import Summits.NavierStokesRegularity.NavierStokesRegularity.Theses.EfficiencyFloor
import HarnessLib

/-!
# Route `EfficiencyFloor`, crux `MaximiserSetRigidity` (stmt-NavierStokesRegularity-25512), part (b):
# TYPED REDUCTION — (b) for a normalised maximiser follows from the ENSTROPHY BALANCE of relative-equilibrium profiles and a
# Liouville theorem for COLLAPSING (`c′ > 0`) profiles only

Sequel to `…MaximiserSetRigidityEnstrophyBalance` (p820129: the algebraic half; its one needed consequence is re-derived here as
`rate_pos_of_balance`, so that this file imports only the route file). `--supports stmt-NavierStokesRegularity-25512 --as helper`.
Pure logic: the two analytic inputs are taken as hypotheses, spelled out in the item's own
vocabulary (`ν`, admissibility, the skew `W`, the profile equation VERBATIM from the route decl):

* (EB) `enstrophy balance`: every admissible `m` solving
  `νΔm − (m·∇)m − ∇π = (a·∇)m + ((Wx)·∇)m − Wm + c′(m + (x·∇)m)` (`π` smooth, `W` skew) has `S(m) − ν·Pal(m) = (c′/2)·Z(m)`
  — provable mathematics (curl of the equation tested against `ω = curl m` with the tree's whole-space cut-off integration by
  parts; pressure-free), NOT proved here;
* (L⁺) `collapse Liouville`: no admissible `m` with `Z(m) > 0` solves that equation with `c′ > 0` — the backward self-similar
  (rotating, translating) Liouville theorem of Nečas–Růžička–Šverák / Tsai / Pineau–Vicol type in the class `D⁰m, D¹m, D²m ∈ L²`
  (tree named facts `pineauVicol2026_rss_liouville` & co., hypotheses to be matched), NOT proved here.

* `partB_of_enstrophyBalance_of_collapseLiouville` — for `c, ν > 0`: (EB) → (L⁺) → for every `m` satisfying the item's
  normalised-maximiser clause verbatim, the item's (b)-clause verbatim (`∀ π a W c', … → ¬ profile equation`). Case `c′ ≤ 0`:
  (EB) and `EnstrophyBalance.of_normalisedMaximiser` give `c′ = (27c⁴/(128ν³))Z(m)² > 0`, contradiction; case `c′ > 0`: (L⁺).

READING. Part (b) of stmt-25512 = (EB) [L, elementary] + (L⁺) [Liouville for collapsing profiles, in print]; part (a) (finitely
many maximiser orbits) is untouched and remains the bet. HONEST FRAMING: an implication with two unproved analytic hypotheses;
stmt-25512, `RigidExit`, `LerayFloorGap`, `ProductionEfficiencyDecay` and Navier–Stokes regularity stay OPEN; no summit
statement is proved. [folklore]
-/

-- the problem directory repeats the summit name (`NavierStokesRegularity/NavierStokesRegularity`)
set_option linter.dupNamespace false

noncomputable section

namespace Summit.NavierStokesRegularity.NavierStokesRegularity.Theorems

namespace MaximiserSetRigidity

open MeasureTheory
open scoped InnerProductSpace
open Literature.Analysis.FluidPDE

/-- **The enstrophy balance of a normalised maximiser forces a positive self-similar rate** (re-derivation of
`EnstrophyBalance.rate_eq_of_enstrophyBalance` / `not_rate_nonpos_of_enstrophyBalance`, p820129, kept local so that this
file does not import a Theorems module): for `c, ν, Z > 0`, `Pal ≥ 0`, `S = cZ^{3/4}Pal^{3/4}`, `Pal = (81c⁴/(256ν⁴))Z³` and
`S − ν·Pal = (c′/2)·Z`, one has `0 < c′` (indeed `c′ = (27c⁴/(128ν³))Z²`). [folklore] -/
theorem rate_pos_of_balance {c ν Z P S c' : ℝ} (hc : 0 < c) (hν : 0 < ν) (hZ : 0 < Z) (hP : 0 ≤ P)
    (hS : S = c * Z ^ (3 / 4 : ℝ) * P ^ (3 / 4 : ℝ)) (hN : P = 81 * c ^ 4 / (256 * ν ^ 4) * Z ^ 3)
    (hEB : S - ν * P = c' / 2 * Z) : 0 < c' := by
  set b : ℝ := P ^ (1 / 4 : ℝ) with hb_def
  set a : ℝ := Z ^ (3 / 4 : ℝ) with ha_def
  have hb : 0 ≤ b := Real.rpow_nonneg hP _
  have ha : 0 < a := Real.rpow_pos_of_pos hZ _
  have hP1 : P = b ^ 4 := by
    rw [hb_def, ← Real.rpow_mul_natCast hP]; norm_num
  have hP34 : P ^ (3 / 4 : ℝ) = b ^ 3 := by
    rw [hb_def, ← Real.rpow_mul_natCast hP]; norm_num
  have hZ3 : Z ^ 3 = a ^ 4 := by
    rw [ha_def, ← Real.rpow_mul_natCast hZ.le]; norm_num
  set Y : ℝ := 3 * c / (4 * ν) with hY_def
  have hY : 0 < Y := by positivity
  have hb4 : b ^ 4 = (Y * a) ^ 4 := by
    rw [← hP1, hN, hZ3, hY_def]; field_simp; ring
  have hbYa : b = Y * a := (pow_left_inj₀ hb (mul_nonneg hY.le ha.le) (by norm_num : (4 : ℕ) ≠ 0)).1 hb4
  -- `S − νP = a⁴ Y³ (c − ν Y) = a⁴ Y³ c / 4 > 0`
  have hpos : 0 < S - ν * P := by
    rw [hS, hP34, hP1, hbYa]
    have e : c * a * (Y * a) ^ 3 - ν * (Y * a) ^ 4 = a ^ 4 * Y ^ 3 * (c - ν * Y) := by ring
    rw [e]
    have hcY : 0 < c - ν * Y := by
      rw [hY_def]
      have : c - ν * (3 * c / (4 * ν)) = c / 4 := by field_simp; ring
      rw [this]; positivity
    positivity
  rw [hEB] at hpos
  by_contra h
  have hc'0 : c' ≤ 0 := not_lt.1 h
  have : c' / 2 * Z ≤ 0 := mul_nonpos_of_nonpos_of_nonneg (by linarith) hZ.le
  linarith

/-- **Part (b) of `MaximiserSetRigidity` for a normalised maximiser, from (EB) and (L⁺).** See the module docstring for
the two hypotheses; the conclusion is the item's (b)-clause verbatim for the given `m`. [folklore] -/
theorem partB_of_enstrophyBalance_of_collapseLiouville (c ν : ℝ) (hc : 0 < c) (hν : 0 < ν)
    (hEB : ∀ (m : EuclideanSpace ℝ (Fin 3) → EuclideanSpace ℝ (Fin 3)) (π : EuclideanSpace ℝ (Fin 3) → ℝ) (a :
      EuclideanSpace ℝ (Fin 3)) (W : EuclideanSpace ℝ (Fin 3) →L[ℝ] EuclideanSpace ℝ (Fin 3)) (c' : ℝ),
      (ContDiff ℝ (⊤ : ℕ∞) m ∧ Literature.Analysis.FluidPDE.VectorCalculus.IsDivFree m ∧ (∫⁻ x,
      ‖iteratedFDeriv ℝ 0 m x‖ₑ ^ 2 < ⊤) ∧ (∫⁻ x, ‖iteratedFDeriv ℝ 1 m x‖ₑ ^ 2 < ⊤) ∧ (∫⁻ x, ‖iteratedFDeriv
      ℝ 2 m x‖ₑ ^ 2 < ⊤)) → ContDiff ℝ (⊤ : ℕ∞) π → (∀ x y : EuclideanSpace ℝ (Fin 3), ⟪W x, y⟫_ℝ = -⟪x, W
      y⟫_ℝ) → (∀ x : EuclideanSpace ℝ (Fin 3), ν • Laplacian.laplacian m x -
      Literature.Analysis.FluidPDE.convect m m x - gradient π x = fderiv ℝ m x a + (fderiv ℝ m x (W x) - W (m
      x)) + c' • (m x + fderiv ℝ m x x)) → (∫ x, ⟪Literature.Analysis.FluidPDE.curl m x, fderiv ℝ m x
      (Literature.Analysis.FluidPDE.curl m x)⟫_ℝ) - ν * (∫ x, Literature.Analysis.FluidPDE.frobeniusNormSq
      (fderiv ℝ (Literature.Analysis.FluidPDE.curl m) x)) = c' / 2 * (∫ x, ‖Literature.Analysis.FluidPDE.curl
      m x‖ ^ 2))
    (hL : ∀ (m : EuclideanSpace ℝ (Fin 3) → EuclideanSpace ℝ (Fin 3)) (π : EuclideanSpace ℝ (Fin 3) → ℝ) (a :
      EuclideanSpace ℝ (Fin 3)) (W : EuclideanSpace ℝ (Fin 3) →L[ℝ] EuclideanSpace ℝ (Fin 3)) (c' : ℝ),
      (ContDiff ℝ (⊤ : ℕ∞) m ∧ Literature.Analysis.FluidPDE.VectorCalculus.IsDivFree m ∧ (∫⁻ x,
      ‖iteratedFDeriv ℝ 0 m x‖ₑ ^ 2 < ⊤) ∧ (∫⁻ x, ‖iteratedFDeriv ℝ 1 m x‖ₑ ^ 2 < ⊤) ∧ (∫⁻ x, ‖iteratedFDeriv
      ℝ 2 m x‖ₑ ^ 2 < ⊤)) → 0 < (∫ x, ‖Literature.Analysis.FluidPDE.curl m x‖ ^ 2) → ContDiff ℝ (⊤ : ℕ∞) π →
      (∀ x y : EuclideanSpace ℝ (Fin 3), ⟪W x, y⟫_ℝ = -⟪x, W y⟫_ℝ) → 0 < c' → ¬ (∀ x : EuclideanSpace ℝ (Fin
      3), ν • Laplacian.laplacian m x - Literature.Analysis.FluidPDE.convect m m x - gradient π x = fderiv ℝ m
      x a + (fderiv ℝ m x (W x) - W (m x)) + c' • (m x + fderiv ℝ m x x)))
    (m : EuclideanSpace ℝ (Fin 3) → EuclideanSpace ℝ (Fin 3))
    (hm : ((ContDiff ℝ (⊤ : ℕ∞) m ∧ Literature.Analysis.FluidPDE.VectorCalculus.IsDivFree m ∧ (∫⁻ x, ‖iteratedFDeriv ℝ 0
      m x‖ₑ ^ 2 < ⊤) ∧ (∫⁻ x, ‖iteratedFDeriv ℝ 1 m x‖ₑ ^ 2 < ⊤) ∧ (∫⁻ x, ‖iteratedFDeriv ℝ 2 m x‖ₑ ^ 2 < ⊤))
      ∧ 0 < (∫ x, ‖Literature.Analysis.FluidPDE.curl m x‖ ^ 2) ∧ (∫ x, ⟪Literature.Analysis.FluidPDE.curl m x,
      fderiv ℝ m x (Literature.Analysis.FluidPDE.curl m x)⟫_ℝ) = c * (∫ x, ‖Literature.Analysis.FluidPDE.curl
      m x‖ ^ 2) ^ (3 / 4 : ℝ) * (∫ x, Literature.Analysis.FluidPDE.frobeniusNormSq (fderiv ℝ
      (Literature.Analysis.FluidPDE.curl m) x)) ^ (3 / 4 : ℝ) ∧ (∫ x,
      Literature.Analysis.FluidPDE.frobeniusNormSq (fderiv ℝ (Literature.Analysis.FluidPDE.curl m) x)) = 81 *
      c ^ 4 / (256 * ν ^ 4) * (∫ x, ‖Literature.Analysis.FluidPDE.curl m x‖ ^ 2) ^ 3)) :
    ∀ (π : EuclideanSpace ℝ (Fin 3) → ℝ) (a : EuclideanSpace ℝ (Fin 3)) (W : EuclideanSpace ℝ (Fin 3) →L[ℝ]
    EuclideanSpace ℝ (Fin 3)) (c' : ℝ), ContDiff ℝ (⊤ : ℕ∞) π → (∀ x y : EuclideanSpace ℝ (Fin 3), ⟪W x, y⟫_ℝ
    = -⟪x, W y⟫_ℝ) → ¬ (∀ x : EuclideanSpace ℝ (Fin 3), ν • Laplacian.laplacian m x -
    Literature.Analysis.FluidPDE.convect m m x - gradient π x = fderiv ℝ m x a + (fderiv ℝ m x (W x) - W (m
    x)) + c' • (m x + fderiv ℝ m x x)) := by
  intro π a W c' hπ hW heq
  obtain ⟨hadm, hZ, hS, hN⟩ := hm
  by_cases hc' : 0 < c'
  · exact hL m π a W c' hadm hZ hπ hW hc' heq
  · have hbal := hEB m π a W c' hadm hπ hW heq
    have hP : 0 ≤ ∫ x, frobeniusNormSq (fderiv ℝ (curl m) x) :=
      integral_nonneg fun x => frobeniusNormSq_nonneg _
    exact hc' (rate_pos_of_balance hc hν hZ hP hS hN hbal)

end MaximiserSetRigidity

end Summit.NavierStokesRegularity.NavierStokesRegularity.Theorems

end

**PROBLEM DESCRIPTION:** All that should be written out is the stretch of lines above between the one holding "local so that this" and the one holding "file does not", inclusive, exactly as given.

**SOLUTION TO THIS EXERCISE:**
`EnstrophyBalance.rate_eq_of_enstrophyBalance` / `not_rate_nonpos_of_enstrophyBalance`, p820129, kept local so that this
file does not import a Theorems module): for `c, ν, Z > 0`, `Pal ≥ 0`, `S = cZ^{3/4}Pal^{3/4}`, `Pal = (81c⁴/(256ν⁴))Z³` and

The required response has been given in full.